/-- **Kolyvagin's window induction, abstract form.** Windows are bundles `b = ⟨S, datum⟩`
(`S` a `ν`-set of admissible primes), `Ord k b` = "`b` is good at stage `k`", `Loc b q` = "the
prime `q` tests `b`". Suppose a good start window and a STEP: from a good window `b` at stage
`k ≤ ν` and any `a ∈ S`, a new admissible `q ∉ S` testing `b`, with the window
`insert q (S.erase a)` good at stage `k + 1`. Then there are windows `b_0, …, b_ν` and test primes
`q_0, …, q_ν` with `q_j ∈ S_i` for `j < i` and `Loc b_i q_i` for all `i` (Kolyvagin 1991, proof
of Thm. 2.2: `S_i = {p_i, …, p_{i+ν-1}}`, `q_j = p_{ν+j}`; here at stage `k < ν` the dropped
element is chosen outside the `k` test primes already in the window).
[cite: Kolyvagin1991MathAnn, §2, proof of Thm. 2.2] -/
theorem exists_windows_of_step (ν : ℕ) (hν : 1 ≤ ν) (Adm : ℕ → Prop)
    (Ord : ℕ → (Σ S : Finset ℕ, Dat S) → Prop) (Loc : (Σ S : Finset ℕ, Dat S) → ℕ → Prop)
    (h0 : ∃ b : Σ S : Finset ℕ, Dat S, b.1.card = ν ∧ (∀ p ∈ b.1, Adm p) ∧ Ord 0 b)
    (hstep : ∀ (k : ℕ) (b : Σ S : Finset ℕ, Dat S) (a : ℕ), k ≤ ν → b.1.card = ν →
      (∀ p ∈ b.1, Adm p) → a ∈ b.1 → Ord k b →
      ∃ q : ℕ, q ∉ b.1 ∧ Adm q ∧ Loc b q ∧
        ∃ d' : Dat (insert q (b.1.erase a)), Ord (k + 1) ⟨insert q (b.1.erase a), d'⟩) :
    ∃ (b : Fin (ν + 1) → Σ S : Finset ℕ, Dat S) (q : Fin (ν + 1) → ℕ),
      (∀ i, (b i).1.card = ν) ∧ (∀ i, ∀ p ∈ (b i).1, Adm p) ∧
      (∀ i j : Fin (ν + 1), j < i → q j ∈ (b i).1) ∧ (∀ i, Loc (b i) (q i)) := by
  -- Claim(k): windows `b_0..b_k`, tests `q_0..q_{k-1}`
  have claim : ∀ k : ℕ, k ≤ ν →
      ∃ (b : Fin (k + 1) → Σ S : Finset ℕ, Dat S) (q : Fin k → ℕ),
        (∀ i, (b i).1.card = ν ∧ ∀ p ∈ (b i).1, Adm p) ∧
        (∀ (i : Fin (k + 1)) (j : Fin k), (j : ℕ) < (i : ℕ) → q j ∈ (b i).1) ∧
        (∀ j : Fin k, Loc (b (Fin.castSucc j)) (q j)) ∧
        Ord k (b (Fin.last k)) := by
    intro k
    induction k with
    | zero =>
      intro _
      obtain ⟨b₀, hc, hA, hO⟩ := h0
      exact ⟨fun _ ↦ b₀, Fin.elim0, fun _ ↦ ⟨hc, hA⟩, fun _ j ↦ j.elim0, fun j ↦ j.elim0, hO⟩
    | succ k ih =>
      intro hk
      obtain ⟨b, q, hcA, hinc, hloc, hord⟩ := ih (Nat.le_of_succ_le hk)
      -- drop an element of the last window which is not one of the test primes placed in it
      have hcard_img : (Finset.univ.image q).card < (b (Fin.last k)).1.card := by
        calc (Finset.univ.image q).card ≤ (Finset.univ : Finset (Fin k)).card :=
              Finset.card_image_le
          _ = k := Finset.card_fin k
          _ < ν := hk
          _ = (b (Fin.last k)).1.card := (hcA _).1.symm
      obtain ⟨a, ha, hanot⟩ := Finset.exists_mem_notMem_of_card_lt_card hcard_img
      obtain ⟨q₀, hq₀S, hq₀A, hq₀L, d', hO'⟩ :=
        hstep k (b (Fin.last k)) a (Nat.le_of_succ_le hk) (hcA _).1 (hcA _).2 ha hord
      refine ⟨Fin.snoc b ⟨insert q₀ ((b (Fin.last k)).1.erase a), d'⟩, Fin.snoc q q₀,
        ?_, ?_, ?_, ?_⟩
      · -- cardinality and admissibility
        intro i
        rcases Fin.eq_castSucc_or_eq_last i with ⟨i', rfl⟩ | rfl
        · rw [Fin.snoc_castSucc]; exact hcA i'
        · rw [Fin.snoc_last]
          refine ⟨?_, fun p hp ↦ ?_⟩
          · change (insert q₀ ((b (Fin.last k)).1.erase a)).card = ν
            rw [Finset.card_insert_of_notMem (fun h ↦ hq₀S (Finset.mem_of_mem_erase h)),
              Finset.card_erase_of_mem ha, (hcA _).1]
            omega
          · change p ∈ insert q₀ ((b (Fin.last k)).1.erase a) at hp
            rcases Finset.mem_insert.mp hp with rfl | hp'
            · exact hq₀A
            · exact (hcA _).2 p (Finset.mem_of_mem_erase hp')
      · -- incidences
        intro i j hji
        rcases Fin.eq_castSucc_or_eq_last i with ⟨i', rfl⟩ | rfl
        · -- an old window: `j < i' ≤ k`, so `j` is an old test prime
          rw [Fin.snoc_castSucc]
          rcases Fin.eq_castSucc_or_eq_last j with ⟨j', rfl⟩ | rfl
          · rw [Fin.snoc_castSucc]
            exact hinc i' j' (by simpa using hji)
          · exfalso
            have h1 := i'.is_lt
            simp only [Fin.val_castSucc, Fin.val_last] at hji
            omega
        · -- the new window
          rw [Fin.snoc_last]
          rcases Fin.eq_castSucc_or_eq_last j with ⟨j', rfl⟩ | rfl
          · rw [Fin.snoc_castSucc]
            change q j' ∈ insert q₀ ((b (Fin.last k)).1.erase a)
            have hmem : q j' ∈ (b (Fin.last k)).1 :=
              hinc (Fin.last k) j' (by rw [Fin.val_last]; exact j'.is_lt)
            have hne : q j' ≠ a := fun h ↦
              hanot (Finset.mem_image.mpr ⟨j', Finset.mem_univ _, h⟩)
            exact Finset.mem_insert_of_mem (Finset.mem_erase.mpr ⟨hne, hmem⟩)
          · rw [Fin.snoc_last]
            exact Finset.mem_insert_self _ _
      · -- local tests
        intro j
        rcases Fin.eq_castSucc_or_eq_last j with ⟨j', rfl⟩ | rfl
        · simp only [Fin.snoc_castSucc]
          exact hloc j'
        · rw [Fin.snoc_last, Fin.snoc_castSucc]
          exact hq₀L
      · -- the new window is good at stage `k + 1`
        rw [Fin.snoc_last]
        exact hO'
  -- the windows of stage `ν`, plus one more test prime for the last window
  obtain ⟨b, q, hcA, hinc, hloc, hord⟩ := claim ν le_rfl
  obtain ⟨a, ha⟩ : (b (Fin.last ν)).1.Nonempty := by
    rw [← Finset.card_pos, (hcA _).1]; exact hν
  obtain ⟨q₀, -, -, hq₀L, -⟩ := hstep ν (b (Fin.last ν)) a le_rfl (hcA _).1 (hcA _).2 ha hord
  refine ⟨b, Fin.snoc q q₀, fun i ↦ (hcA i).1, fun i ↦ (hcA i).2, ?_, ?_⟩
  · intro i j hji
    rcases Fin.eq_castSucc_or_eq_last j with ⟨j', rfl⟩ | rfl
    · rw [Fin.snoc_castSucc]
      exact hinc i j' (by simpa [Fin.lt_def] using hji)
    · exact absurd hji (not_lt.mpr (Fin.le_last i))
  · intro i
    rcases Fin.eq_castSucc_or_eq_last i with ⟨i', rfl⟩ | rfl
    · rw [Fin.snoc_castSucc]
      exact hloc i'
    · rw [Fin.snoc_last]
      exact hq₀L

end Abstract

/-! ## T5 from (T5a) strong non-vanishing and (T5b) the window step -/

/-- **Kolyvagin's window supply (registered stub T5 `stub_windowSupply`) from strong
non-vanishing at the minimal depth (T5a) and the one-prime window step (T5b).** Both hypotheses
carry V2♭'s habitat and frame, the minimal depth `ν ≥ 1` (a non-zero class of depth `ν`, all
classes of smaller depth zero), and are stated at each level `M ≥ 1` with Kolyvagin primes of
index `≥ M + 1` (margin); orders are spelled `2^e · c ≠ 0` / `2^e · c ∉ ker loc_v` for
`e + (defect) < M`. The conclusion is the registered signature of `stub_windowSupply` verbatim,
with defect `d₀ + (ν + 1) D`. Kolyvagin 1991, proof of Thm. 2.2 ("by means of [1, Proposition 8]
… by induction"); the two hypotheses at `2` are the research content (not in print).
[cite: Kolyvagin1991MathAnn, §2, proof of Thm. 2.2; p. 259 (ℓ ∉ B(E))] -/
theorem windowSupply_of_strongNonvanishing_of_windowStep
    (h5a : ∀ (W : WeierstrassCurve ℚ) [W.IsElliptic] [W.IsGloballyMinimal], ¬ W.HasCM →
      (Rank1Residual.GoodOrd W 2 ∨ Rank1Residual.Mult W 2) →
      (∀ m : ℕ, W.HasSurjectiveModNGaloisRep (2 ^ m : ℕ)) →
      ∀ (K : Type) [Field K] [NumberField K], IsImaginaryQuadratic K → NumberField.discr K ≠ -3 →
      NumberField.discr K ≠ -4 → ¬ ((2 : ℤ) ∣ NumberField.discr K) → ∀ [NeZero (W.conductorNorm ℤ)],
      SatisfiesHeegnerHypothesis (W.conductorNorm ℤ) K →
      ∀ (Dt : ModularParametrizationData W (W.conductorNorm ℤ)) (β : ℤ) (ι : K →+* ℂ) (ν : ℕ),
        1 ≤ ν →
        (∃ (n₀ : ℕ) (d₀ : KolyvaginHeegnerData Dt β ι n₀) (M₀ : ℕ),
          KolyvaginDescent.KolSupp (Zhang2014.IsKolyvaginPrime (W.conductorNorm ℤ) W K 2) n₀ ∧
          n₀.primeFactors.card = ν ∧ 1 ≤ M₀ ∧ (M₀ : ℕ∞) ≤ Zhang2014.levelIndex W 2 n₀ ∧
          d₀.kolyvaginClass Nat.prime_two M₀ ≠ 0) →
        (∀ (n' : ℕ) (d' : KolyvaginHeegnerData Dt β ι n') (M' : ℕ),
          KolyvaginDescent.KolSupp (Zhang2014.IsKolyvaginPrime (W.conductorNorm ℤ) W K 2) n' →
          1 ≤ M' → (M' : ℕ∞) ≤ Zhang2014.levelIndex W 2 n' → n'.primeFactors.card < ν →
          d'.kolyvaginClass Nat.prime_two M' = 0) →
        ∃ d0 : ℕ, ∀ M : ℕ, 1 ≤ M →
          ∃ (S : Finset ℕ) (dat : KolyvaginHeegnerData Dt β ι (∏ p ∈ S, p)),
            S.card = ν ∧
            (∀ p ∈ S, Zhang2014.IsKolyvaginPrime (W.conductorNorm ℤ) W K 2 p ∧
              M + 1 ≤ Zhang2014.kolyvaginIndex W 2 p) ∧
            ∀ e : ℕ, e + d0 < M → ((2 ^ e : ℕ) : ℤ) • dat.kolyvaginClass Nat.prime_two M ≠ 0)
    (h5b : ∀ (W : WeierstrassCurve ℚ) [W.IsElliptic] [W.IsGloballyMinimal], ¬ W.HasCM →
      (Rank1Residual.GoodOrd W 2 ∨ Rank1Residual.Mult W 2) →
      (∀ m : ℕ, W.HasSurjectiveModNGaloisRep (2 ^ m : ℕ)) →
      ∀ (K : Type) [Field K] [NumberField K], IsImaginaryQuadratic K → NumberField.discr K ≠ -3 →
      NumberField.discr K ≠ -4 → ¬ ((2 : ℤ) ∣ NumberField.discr K) → ∀ [NeZero (W.conductorNorm ℤ)],
      SatisfiesHeegnerHypothesis (W.conductorNorm ℤ) K →
      ∀ (Dt : ModularParametrizationData W (W.conductorNorm ℤ)) (β : ℤ) (ι : K →+* ℂ) (ν : ℕ),
        1 ≤ ν →
        (∃ (n₀ : ℕ) (d₀ : KolyvaginHeegnerData Dt β ι n₀) (M₀ : ℕ),
          KolyvaginDescent.KolSupp (Zhang2014.IsKolyvaginPrime (W.conductorNorm ℤ) W K 2) n₀ ∧
          n₀.primeFactors.card = ν ∧ 1 ≤ M₀ ∧ (M₀ : ℕ∞) ≤ Zhang2014.levelIndex W 2 n₀ ∧
          d₀.kolyvaginClass Nat.prime_two M₀ ≠ 0) →
        (∀ (n' : ℕ) (d' : KolyvaginHeegnerData Dt β ι n') (M' : ℕ),
          KolyvaginDescent.KolSupp (Zhang2014.IsKolyvaginPrime (W.conductorNorm ℤ) W K 2) n' →
          1 ≤ M' → (M' : ℕ∞) ≤ Zhang2014.levelIndex W 2 n' → n'.primeFactors.card < ν →
          d'.kolyvaginClass Nat.prime_two M' = 0) →
        ∃ D : ℕ, ∀ M : ℕ, 1 ≤ M →
          ∀ (S : Finset ℕ) (dat : KolyvaginHeegnerData Dt β ι (∏ p ∈ S, p)) (a e : ℕ),
            S.card = ν →
            (∀ p ∈ S, Zhang2014.IsKolyvaginPrime (W.conductorNorm ℤ) W K 2 p ∧
              M + 1 ≤ Zhang2014.kolyvaginIndex W 2 p) →
            a ∈ S →
            (∀ e' : ℕ, e' + e < M → ((2 ^ e' : ℕ) : ℤ) • dat.kolyvaginClass Nat.prime_two M ≠ 0) →
            ∃ q : ℕ, q ∉ S ∧ Zhang2014.IsKolyvaginPrime (W.conductorNorm ℤ) W K 2 q ∧
              M + 1 ≤ Zhang2014.kolyvaginIndex W 2 q ∧
              (∃ v : HeightOneSpectrum (𝓞 K), ((q : ℕ) : 𝓞 K) ∈ v.asIdeal ∧
                ∀ e' : ℕ, e' + e + D < M →
                  ((2 ^ e' : ℕ) : ℤ) • dat.kolyvaginClass Nat.prime_two M ∉
                    (W.baseChange K).torsionLocalKer (v.adicCompletion K) ((2 ^ M : ℕ) : ℤ)) ∧
              ∃ dat' : KolyvaginHeegnerData Dt β ι (∏ p ∈ insert q (S.erase a), p),
                ∀ e' : ℕ, e' + e + D < M →
                  ((2 ^ e' : ℕ) : ℤ) • dat'.kolyvaginClass Nat.prime_two M ≠ 0) :
    ∀ (W : WeierstrassCurve ℚ) [W.IsElliptic] [W.IsGloballyMinimal], ¬ W.HasCM →
      (Rank1Residual.GoodOrd W 2 ∨ Rank1Residual.Mult W 2) →
      (∀ m : ℕ, W.HasSurjectiveModNGaloisRep (2 ^ m : ℕ)) →
      ∀ (K : Type) [Field K] [NumberField K], IsImaginaryQuadratic K → NumberField.discr K ≠ -3 →
      NumberField.discr K ≠ -4 → ¬ ((2 : ℤ) ∣ NumberField.discr K) → ∀ [NeZero (W.conductorNorm ℤ)],
      SatisfiesHeegnerHypothesis (W.conductorNorm ℤ) K →
      ∀ (Dt : ModularParametrizationData W (W.conductorNorm ℤ)) (β : ℤ) (ι : K →+* ℂ) (ν : ℕ),
        1 ≤ ν →
        (∃ (n₀ : ℕ) (d₀ : KolyvaginHeegnerData Dt β ι n₀) (M₀ : ℕ),
          KolyvaginDescent.KolSupp (Zhang2014.IsKolyvaginPrime (W.conductorNorm ℤ) W K 2) n₀ ∧
          n₀.primeFactors.card = ν ∧ 1 ≤ M₀ ∧ (M₀ : ℕ∞) ≤ Zhang2014.levelIndex W 2 n₀ ∧
          d₀.kolyvaginClass Nat.prime_two M₀ ≠ 0) →
        (∀ (n' : ℕ) (d' : KolyvaginHeegnerData Dt β ι n') (M' : ℕ),
          KolyvaginDescent.KolSupp (Zhang2014.IsKolyvaginPrime (W.conductorNorm ℤ) W K 2) n' →
          1 ≤ M' → (M' : ℕ∞) ≤ Zhang2014.levelIndex W 2 n' → n'.primeFactors.card < ν →
          d'.kolyvaginClass Nat.prime_two M' = 0) →
        ∃ dd : ℕ, ∀ M : ℕ, 1 ≤ M →
          ∃ (S : Fin (ν + 1) → Finset ℕ) (q : Fin (ν + 1) → ℕ)
            (v : Fin (ν + 1) → HeightOneSpectrum (𝓞 K))
            (dat : (i : Fin (ν + 1)) → KolyvaginHeegnerData Dt β ι (∏ p ∈ S i, p)),
            (∀ i, (S i).card = ν) ∧
            (∀ i, ∀ p ∈ S i, Zhang2014.IsKolyvaginPrime (W.conductorNorm ℤ) W K 2 p ∧
              M + 1 ≤ Zhang2014.kolyvaginIndex W 2 p) ∧
            (∀ i j : Fin (ν + 1), j < i → q j ∈ S i) ∧
            (∀ i, ((q i : ℕ) : 𝓞 K) ∈ (v i).asIdeal) ∧
            (∀ (i : Fin (ν + 1)) (e : ℕ), e + dd < M →
              ((2 ^ e : ℕ) : ℤ) • (dat i).kolyvaginClass Nat.prime_two M ∉
                (W.baseChange K).torsionLocalKer ((v i).adicCompletion K) ((2 ^ M : ℕ) : ℤ)) := by
  intro W _ _ hCM hred hsur K _ _ hK hne3 hne4 h2d _ hHN Dt β ι ν hν hwit hmin
  obtain ⟨d0, hA⟩ := h5a W hCM hred hsur K hK hne3 hne4 h2d hHN Dt β ι ν hν hwit hmin
  obtain ⟨D, hB⟩ := h5b W hCM hred hsur K hK hne3 hne4 h2d hHN Dt β ι ν hν hwit hmin
  refine ⟨d0 + (ν + 1) * D, fun M hM ↦ ?_⟩
  set N := W.conductorNorm ℤ with hN
  -- the abstract induction at level `M`
  obtain ⟨b, q, hcard, hAdm, hinc, hLoc⟩ := exists_windows_of_step
    (Dat := fun S ↦ KolyvaginHeegnerData Dt β ι (∏ p ∈ S, p)) ν hν
    (fun p ↦ Zhang2014.IsKolyvaginPrime N W K 2 p ∧ M + 1 ≤ Zhang2014.kolyvaginIndex W 2 p)
    (fun k b ↦ ∀ e' : ℕ, e' + (d0 + k * D) < M →
      ((2 ^ e' : ℕ) : ℤ) • b.2.kolyvaginClass Nat.prime_two M ≠ 0)
    (fun b q ↦ ∃ v : HeightOneSpectrum (𝓞 K), ((q : ℕ) : 𝓞 K) ∈ v.asIdeal ∧
      ∀ e' : ℕ, e' + (d0 + (ν + 1) * D) < M →
        ((2 ^ e' : ℕ) : ℤ) • b.2.kolyvaginClass Nat.prime_two M ∉
          (W.baseChange K).torsionLocalKer (v.adicCompletion K) ((2 ^ M : ℕ) : ℤ))
    (by
      obtain ⟨S, dat, hS, hP, hO⟩ := hA M hM
      exact ⟨⟨S, dat⟩, hS, hP, fun e' he' ↦ hO e' (by simpa using he')⟩)
    (by
      intro k b a hk hcard hP ha hO
      obtain ⟨q, hqS, hqK, hqI, ⟨v, hv, hloc⟩, dat', hord'⟩ :=
        hB M hM b.1 b.2 a (d0 + k * D) hcard hP ha hO
      refine ⟨q, hqS, ⟨hqK, hqI⟩, ⟨v, hv, fun e' he' ↦ hloc e' ?_⟩, dat', fun e' he' ↦ hord' e' ?_⟩
      · have hkD : k * D ≤ ν * D := Nat.mul_le_mul_right _ hk
        have h1 : (ν + 1) * D = ν * D + D := by ring
        rw [h1] at he'
        omega
      · have h1 : (k + 1) * D = k * D + D := by ring
        rw [h1] at he'
        omega)
  choose v hv hvloc using hLoc
  exact ⟨fun i ↦ (b i).1, q, v, fun i ↦ (b i).2, hcard, hAdm, hinc, hv, fun i e he ↦ hvloc i e he⟩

○ ○ ○ ○ ○

● WHAT IS BEING ASKED
Look for the word "only" in every line of the listing and copy the lines that have it.

● RESULT FOR THIS EXERCISE
            simp only [Fin.val_castSucc, Fin.val_last] at hji
        · simp only [Fin.snoc_castSucc]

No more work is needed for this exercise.